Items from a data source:
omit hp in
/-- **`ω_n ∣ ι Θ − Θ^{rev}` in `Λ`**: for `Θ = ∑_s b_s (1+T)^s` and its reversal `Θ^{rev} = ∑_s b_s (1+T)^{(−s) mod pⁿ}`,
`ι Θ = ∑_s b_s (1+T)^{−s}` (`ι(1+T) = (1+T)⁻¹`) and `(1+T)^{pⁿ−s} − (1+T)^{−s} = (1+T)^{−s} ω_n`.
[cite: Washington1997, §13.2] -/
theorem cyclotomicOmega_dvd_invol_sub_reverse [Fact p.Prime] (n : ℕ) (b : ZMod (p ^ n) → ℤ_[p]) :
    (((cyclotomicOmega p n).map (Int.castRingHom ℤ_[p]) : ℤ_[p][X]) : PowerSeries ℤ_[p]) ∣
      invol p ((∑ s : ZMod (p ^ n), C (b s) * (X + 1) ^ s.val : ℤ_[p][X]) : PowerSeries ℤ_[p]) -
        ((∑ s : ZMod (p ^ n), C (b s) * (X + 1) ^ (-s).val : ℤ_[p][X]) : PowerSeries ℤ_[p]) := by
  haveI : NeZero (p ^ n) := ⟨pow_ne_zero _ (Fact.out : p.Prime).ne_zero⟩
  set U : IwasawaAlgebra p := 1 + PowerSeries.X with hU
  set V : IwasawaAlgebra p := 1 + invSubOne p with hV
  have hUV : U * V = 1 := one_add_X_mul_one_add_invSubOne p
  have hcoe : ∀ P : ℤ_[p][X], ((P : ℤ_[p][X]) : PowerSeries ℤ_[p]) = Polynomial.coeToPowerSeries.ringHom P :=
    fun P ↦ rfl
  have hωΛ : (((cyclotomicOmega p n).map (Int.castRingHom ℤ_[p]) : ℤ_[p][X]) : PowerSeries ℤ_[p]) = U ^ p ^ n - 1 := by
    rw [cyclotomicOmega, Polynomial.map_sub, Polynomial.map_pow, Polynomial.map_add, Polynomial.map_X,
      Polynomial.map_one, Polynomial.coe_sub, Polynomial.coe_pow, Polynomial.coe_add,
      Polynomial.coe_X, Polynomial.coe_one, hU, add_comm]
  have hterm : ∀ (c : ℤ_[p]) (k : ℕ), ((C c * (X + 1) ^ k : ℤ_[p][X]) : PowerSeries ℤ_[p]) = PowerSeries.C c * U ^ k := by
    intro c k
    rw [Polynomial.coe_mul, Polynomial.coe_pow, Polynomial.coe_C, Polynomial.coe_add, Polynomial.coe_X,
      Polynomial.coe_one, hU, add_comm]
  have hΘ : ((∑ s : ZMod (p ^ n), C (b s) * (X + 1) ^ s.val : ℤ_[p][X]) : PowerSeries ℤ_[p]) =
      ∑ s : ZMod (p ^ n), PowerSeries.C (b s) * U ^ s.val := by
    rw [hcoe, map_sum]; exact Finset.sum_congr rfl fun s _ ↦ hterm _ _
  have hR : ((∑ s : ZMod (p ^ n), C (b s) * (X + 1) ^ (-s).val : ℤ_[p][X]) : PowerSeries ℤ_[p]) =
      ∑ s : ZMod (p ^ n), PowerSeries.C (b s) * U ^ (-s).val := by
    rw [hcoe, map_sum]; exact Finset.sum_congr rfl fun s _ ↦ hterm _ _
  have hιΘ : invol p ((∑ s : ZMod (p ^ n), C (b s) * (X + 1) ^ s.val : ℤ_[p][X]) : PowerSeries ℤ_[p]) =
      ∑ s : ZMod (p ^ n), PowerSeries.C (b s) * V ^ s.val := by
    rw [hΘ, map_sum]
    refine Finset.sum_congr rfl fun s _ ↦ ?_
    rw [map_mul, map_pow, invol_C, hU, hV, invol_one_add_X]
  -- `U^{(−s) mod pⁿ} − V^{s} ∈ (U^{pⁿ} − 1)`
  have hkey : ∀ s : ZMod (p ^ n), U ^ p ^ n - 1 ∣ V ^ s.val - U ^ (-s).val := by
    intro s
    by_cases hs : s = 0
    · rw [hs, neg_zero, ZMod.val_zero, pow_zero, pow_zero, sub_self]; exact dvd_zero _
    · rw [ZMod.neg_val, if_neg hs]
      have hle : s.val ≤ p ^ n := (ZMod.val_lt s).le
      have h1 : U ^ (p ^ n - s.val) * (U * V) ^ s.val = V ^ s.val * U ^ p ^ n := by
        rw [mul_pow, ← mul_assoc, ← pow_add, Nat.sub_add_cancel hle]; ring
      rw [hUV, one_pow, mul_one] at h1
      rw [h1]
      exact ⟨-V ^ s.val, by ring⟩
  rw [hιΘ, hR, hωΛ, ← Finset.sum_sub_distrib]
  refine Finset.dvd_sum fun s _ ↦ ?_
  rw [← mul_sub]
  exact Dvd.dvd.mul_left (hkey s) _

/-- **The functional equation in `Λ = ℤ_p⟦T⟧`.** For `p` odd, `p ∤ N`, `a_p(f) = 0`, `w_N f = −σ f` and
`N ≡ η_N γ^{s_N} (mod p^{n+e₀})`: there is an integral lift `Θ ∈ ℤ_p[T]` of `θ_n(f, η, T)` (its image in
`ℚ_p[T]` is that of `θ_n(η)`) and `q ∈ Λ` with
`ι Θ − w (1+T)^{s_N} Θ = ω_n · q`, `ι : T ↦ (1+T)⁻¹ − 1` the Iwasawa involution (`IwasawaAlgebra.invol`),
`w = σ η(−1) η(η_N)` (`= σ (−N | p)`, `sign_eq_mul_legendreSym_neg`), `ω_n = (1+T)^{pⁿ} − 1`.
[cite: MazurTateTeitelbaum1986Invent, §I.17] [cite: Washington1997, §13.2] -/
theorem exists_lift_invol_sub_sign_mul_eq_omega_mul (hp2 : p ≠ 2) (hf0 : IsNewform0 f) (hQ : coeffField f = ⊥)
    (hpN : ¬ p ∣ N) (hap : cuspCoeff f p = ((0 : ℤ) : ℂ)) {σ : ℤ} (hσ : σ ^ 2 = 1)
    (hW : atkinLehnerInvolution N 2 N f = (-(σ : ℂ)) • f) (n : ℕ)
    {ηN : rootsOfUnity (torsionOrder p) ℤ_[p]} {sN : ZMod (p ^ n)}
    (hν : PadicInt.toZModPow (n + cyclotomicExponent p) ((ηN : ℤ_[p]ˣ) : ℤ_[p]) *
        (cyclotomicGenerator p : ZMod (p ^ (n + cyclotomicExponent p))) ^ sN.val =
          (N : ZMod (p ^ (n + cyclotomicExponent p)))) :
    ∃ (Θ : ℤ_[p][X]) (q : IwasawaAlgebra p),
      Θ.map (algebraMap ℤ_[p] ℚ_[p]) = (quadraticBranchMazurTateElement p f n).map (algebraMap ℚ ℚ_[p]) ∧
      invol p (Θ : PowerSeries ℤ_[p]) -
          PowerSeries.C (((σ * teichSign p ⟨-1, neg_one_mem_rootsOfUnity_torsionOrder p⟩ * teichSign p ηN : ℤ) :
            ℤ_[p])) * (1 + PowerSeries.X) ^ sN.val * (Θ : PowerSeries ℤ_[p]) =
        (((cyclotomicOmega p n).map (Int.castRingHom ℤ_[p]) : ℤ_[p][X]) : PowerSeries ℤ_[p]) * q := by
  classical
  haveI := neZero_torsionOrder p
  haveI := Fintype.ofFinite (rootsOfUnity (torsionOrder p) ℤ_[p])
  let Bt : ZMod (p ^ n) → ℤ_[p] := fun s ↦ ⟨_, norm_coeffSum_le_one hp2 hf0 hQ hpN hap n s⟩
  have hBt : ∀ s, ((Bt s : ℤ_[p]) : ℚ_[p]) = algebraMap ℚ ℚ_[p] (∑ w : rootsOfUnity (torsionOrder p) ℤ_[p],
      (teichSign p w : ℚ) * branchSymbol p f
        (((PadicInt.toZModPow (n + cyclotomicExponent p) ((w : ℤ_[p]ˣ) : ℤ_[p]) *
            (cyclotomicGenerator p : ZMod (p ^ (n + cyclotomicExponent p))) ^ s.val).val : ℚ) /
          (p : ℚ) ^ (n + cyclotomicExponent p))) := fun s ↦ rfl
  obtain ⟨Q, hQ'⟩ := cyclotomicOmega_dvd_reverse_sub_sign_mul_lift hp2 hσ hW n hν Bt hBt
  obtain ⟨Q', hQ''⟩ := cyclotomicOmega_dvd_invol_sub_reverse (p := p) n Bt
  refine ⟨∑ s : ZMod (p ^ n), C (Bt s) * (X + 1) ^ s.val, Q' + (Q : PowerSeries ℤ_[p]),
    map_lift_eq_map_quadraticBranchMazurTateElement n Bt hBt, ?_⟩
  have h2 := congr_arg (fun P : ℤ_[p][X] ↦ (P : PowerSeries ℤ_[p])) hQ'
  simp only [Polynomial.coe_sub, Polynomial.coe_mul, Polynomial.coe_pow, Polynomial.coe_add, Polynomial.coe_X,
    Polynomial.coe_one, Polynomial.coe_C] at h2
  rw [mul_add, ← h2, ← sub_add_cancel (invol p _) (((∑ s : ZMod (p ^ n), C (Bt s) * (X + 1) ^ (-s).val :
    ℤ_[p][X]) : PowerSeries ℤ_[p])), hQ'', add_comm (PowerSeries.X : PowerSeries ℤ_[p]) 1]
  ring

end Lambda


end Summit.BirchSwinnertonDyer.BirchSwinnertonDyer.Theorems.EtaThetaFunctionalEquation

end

## PROBLEM DETAILS
Report, for the data above, every line in which the string "PadicInt" appears.

## RESULT OF THE EXERCISE
    (hν : PadicInt.toZModPow (n + cyclotomicExponent p) ((ηN : ℤ_[p]ˣ) : ℤ_[p]) *
        (((PadicInt.toZModPow (n + cyclotomicExponent p) ((w : ℤ_[p]ˣ) : ℤ_[p]) *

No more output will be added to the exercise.